-------- Extracted material --------

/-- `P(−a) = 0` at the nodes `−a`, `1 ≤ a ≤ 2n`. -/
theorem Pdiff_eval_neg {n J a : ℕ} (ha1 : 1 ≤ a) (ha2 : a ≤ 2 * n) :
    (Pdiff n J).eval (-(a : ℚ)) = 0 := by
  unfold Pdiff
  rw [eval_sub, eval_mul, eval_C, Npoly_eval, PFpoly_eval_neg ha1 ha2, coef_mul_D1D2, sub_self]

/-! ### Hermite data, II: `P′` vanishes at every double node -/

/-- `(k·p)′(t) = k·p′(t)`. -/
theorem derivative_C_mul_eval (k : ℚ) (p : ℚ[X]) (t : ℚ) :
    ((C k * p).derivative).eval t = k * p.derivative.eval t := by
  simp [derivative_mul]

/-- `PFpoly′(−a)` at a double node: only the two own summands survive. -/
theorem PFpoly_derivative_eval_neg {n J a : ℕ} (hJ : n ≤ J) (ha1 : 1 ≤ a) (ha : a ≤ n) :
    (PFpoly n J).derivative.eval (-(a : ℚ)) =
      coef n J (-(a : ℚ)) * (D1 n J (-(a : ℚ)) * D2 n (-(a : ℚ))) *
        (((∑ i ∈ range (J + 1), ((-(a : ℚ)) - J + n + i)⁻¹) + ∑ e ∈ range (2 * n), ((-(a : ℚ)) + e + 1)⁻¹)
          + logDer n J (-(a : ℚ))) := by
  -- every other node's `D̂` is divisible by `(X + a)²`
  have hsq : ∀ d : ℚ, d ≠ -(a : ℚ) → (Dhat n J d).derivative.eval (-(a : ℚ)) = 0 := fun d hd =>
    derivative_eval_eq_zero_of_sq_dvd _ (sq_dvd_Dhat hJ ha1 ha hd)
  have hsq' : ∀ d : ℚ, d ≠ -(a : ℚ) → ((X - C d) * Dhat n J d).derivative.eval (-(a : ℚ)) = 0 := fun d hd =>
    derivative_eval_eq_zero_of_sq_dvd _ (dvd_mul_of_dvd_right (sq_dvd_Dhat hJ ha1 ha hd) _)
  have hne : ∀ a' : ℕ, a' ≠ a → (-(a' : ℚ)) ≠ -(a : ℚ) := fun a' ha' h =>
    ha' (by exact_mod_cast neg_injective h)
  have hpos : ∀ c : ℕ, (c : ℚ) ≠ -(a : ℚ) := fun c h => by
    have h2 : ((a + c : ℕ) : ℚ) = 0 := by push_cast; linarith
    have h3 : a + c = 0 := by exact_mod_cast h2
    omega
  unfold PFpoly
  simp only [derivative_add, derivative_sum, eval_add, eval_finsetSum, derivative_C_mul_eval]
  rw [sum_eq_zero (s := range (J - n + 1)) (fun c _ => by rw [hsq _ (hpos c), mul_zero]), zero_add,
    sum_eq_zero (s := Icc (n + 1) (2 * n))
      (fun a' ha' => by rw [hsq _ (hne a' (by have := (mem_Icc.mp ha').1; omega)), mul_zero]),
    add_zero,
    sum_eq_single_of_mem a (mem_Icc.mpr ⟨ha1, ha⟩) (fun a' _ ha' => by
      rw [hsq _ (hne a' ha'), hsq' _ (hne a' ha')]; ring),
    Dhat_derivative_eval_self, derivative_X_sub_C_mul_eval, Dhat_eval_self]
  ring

--------
-------- Extracted material --------

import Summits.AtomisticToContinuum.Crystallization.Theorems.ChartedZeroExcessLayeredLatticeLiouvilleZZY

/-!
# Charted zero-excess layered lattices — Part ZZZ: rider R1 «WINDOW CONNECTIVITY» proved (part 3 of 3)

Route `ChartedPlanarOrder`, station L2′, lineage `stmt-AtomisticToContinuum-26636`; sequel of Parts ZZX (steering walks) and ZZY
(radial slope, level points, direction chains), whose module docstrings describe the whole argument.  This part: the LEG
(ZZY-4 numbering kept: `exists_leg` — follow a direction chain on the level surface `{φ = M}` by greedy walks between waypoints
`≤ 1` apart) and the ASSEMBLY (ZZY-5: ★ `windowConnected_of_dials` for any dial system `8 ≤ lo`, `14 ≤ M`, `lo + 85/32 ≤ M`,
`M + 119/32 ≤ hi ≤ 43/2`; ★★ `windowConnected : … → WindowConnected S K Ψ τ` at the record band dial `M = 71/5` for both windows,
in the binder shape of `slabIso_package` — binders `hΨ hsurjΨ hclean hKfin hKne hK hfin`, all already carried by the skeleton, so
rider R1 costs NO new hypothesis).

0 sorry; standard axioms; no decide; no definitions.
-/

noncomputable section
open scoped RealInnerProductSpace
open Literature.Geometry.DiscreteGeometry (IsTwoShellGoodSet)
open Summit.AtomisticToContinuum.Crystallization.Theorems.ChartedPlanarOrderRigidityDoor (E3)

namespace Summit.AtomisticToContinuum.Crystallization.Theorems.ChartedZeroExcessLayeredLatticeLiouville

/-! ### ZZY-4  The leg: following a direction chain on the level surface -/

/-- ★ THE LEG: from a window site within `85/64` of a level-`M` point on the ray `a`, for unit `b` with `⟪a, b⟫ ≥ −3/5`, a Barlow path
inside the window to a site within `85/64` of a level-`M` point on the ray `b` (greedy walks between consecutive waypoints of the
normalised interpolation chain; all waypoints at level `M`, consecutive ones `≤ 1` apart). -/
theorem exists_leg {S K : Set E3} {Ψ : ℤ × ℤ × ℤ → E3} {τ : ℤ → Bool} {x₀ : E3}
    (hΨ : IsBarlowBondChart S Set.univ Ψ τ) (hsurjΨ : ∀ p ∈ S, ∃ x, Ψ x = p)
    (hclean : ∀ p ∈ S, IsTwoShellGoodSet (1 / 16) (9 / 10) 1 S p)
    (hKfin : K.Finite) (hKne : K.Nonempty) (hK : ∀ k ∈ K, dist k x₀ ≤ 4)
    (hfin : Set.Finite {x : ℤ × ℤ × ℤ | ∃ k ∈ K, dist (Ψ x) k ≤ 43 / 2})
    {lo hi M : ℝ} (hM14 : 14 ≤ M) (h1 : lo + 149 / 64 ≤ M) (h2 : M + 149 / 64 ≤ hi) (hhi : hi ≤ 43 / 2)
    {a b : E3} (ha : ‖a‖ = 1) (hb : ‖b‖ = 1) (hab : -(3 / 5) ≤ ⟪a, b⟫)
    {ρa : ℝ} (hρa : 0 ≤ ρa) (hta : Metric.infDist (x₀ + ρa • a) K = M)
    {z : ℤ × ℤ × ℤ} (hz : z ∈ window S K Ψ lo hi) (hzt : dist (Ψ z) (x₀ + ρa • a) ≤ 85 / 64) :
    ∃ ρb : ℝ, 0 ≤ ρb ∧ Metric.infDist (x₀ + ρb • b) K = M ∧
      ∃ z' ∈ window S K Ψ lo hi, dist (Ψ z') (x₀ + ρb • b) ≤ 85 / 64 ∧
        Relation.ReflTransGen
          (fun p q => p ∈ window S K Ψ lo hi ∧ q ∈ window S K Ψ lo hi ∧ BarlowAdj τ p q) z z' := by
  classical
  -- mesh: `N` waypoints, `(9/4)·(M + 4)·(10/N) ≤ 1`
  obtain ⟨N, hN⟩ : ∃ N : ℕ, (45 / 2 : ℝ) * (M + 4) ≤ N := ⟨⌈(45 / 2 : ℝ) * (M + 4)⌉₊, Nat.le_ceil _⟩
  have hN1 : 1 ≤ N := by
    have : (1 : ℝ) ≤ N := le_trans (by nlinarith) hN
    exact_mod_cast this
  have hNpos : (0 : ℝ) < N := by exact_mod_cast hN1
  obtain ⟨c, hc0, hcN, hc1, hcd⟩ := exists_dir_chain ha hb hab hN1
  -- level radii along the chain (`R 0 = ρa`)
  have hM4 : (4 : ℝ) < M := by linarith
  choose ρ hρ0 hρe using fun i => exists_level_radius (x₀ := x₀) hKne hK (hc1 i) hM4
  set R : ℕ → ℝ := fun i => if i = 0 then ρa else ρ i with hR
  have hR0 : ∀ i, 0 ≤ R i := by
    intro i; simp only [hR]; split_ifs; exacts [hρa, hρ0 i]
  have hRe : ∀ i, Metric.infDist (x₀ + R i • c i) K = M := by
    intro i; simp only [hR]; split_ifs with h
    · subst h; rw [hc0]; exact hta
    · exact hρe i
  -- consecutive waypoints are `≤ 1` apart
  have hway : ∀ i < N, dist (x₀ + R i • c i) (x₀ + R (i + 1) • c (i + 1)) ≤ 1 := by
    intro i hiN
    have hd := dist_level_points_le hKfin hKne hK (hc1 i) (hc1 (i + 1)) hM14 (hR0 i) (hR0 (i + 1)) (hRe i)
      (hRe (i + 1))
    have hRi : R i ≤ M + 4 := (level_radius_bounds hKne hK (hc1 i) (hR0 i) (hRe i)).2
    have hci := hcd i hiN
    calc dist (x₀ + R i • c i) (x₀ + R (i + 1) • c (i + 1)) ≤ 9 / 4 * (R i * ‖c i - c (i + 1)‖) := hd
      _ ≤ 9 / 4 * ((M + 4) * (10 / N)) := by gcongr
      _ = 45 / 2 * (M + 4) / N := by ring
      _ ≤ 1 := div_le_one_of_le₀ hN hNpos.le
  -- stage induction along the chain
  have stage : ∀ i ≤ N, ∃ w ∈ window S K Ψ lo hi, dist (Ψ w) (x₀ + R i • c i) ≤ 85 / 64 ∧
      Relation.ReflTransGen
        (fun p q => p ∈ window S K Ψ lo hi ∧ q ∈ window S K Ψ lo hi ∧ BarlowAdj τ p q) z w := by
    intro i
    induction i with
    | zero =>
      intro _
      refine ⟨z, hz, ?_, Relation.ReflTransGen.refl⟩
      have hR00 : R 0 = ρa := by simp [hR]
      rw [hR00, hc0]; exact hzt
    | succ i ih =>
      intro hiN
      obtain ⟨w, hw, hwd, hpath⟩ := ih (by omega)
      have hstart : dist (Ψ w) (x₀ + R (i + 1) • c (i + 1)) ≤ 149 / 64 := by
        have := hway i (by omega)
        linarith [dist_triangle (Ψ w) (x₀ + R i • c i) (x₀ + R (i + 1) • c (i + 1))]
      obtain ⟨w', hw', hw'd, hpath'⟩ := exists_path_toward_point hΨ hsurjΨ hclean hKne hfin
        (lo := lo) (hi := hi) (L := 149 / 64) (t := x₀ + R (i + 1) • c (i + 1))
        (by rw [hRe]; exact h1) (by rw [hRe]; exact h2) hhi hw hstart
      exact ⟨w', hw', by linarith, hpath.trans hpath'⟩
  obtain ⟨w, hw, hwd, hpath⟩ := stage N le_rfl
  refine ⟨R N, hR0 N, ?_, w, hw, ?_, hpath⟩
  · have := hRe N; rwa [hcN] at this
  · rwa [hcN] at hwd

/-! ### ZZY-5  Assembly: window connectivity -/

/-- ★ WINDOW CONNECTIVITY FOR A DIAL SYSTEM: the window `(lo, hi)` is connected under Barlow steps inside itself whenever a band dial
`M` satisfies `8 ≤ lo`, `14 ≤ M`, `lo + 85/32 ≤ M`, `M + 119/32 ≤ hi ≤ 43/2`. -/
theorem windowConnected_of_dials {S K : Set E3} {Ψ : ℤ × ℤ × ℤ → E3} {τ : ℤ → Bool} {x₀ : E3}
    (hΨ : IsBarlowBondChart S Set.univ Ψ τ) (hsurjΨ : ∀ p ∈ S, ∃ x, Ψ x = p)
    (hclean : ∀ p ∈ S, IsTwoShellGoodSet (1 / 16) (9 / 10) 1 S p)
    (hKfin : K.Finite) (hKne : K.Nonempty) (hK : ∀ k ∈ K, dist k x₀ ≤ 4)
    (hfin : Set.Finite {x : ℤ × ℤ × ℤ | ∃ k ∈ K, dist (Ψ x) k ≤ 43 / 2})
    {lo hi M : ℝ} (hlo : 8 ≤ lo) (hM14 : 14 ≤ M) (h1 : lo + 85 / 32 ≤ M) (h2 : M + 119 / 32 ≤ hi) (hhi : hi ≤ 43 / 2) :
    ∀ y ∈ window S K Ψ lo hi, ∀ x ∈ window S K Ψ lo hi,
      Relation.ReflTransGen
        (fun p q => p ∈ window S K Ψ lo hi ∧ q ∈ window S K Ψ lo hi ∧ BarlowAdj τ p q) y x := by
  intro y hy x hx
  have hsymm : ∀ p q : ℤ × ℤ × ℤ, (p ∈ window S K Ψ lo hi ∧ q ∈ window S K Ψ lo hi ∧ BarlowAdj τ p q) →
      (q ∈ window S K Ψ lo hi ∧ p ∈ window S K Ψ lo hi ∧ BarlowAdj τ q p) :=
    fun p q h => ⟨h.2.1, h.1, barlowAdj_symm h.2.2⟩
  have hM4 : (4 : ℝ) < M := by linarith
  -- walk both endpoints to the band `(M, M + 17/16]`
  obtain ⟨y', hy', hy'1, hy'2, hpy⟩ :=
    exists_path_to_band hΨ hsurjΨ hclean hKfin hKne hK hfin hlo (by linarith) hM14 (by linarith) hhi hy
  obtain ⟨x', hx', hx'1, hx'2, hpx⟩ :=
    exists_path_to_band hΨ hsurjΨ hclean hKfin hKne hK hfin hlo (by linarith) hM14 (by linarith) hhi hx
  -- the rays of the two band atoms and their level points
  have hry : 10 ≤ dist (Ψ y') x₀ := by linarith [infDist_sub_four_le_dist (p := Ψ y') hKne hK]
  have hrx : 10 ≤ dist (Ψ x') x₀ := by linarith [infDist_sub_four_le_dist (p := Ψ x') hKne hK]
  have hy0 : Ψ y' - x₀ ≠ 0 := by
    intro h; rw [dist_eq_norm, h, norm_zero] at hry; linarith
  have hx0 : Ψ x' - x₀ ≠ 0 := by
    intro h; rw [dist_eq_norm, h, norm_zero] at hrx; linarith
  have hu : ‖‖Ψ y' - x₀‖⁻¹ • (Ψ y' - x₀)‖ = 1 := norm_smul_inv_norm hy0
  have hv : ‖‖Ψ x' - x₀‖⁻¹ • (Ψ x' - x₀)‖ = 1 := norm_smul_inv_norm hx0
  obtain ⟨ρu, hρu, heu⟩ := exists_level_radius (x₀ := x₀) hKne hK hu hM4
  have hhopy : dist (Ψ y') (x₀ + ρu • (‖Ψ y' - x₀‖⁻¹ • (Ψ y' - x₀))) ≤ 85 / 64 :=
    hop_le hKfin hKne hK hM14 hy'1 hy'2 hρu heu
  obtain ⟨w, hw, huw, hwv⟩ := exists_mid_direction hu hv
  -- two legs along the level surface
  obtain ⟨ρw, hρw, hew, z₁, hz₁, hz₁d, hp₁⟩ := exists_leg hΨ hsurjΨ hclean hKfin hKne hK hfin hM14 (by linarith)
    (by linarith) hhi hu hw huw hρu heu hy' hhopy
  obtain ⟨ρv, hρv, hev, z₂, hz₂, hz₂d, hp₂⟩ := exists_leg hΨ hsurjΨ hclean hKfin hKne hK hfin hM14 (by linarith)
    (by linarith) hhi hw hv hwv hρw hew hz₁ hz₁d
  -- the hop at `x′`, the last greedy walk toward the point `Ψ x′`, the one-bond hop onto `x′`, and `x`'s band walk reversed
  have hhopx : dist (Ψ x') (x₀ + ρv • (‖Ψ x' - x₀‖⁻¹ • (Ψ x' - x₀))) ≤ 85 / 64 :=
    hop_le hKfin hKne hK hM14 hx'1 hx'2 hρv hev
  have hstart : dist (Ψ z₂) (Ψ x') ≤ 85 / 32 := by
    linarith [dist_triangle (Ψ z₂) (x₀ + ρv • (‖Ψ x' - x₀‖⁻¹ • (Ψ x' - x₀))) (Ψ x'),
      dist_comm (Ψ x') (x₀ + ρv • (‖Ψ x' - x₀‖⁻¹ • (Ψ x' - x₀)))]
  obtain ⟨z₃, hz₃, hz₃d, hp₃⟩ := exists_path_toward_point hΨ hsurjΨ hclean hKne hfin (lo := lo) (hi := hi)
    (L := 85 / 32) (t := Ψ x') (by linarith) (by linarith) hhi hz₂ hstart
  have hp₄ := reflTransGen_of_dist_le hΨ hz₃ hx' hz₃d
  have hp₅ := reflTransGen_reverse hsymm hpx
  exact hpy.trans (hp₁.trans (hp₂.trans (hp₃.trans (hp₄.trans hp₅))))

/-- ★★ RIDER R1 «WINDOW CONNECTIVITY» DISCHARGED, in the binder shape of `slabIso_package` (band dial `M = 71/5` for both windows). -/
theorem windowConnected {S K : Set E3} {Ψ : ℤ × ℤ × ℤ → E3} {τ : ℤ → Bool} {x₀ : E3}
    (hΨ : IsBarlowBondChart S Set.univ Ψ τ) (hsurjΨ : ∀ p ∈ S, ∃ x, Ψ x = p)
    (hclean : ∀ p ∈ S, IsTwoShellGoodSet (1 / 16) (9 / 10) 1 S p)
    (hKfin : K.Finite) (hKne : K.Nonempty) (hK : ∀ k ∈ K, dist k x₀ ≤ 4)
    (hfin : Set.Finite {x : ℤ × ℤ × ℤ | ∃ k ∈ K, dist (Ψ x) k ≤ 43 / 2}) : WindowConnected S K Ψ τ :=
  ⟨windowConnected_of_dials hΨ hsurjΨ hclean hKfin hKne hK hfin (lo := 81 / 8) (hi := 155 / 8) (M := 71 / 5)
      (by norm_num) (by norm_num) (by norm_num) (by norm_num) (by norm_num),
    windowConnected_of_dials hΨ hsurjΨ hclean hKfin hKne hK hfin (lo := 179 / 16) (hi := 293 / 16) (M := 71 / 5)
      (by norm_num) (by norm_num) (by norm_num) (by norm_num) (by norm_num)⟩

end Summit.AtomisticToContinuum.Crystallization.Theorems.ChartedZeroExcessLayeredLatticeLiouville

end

--------

[Assignment]
What are the lines above, starting at the one with "walks) and ZZY" and ending at the one with "apart) and the"? Give them again exactly, and only them.

[Exercise result]
Route `ChartedPlanarOrder`, station L2′, lineage `stmt-AtomisticToContinuum-26636`; sequel of Parts ZZX (steering walks) and ZZY
(radial slope, level points, direction chains), whose module docstrings describe the whole argument.  This part: the LEG
(ZZY-4 numbering kept: `exists_leg` — follow a direction chain on the level surface `{φ = M}` by greedy walks between waypoints
`≤ 1` apart) and the ASSEMBLY (ZZY-5: ★ `windowConnected_of_dials` for any dial system `8 ≤ lo`, `14 ≤ M`, `lo + 85/32 ≤ M`,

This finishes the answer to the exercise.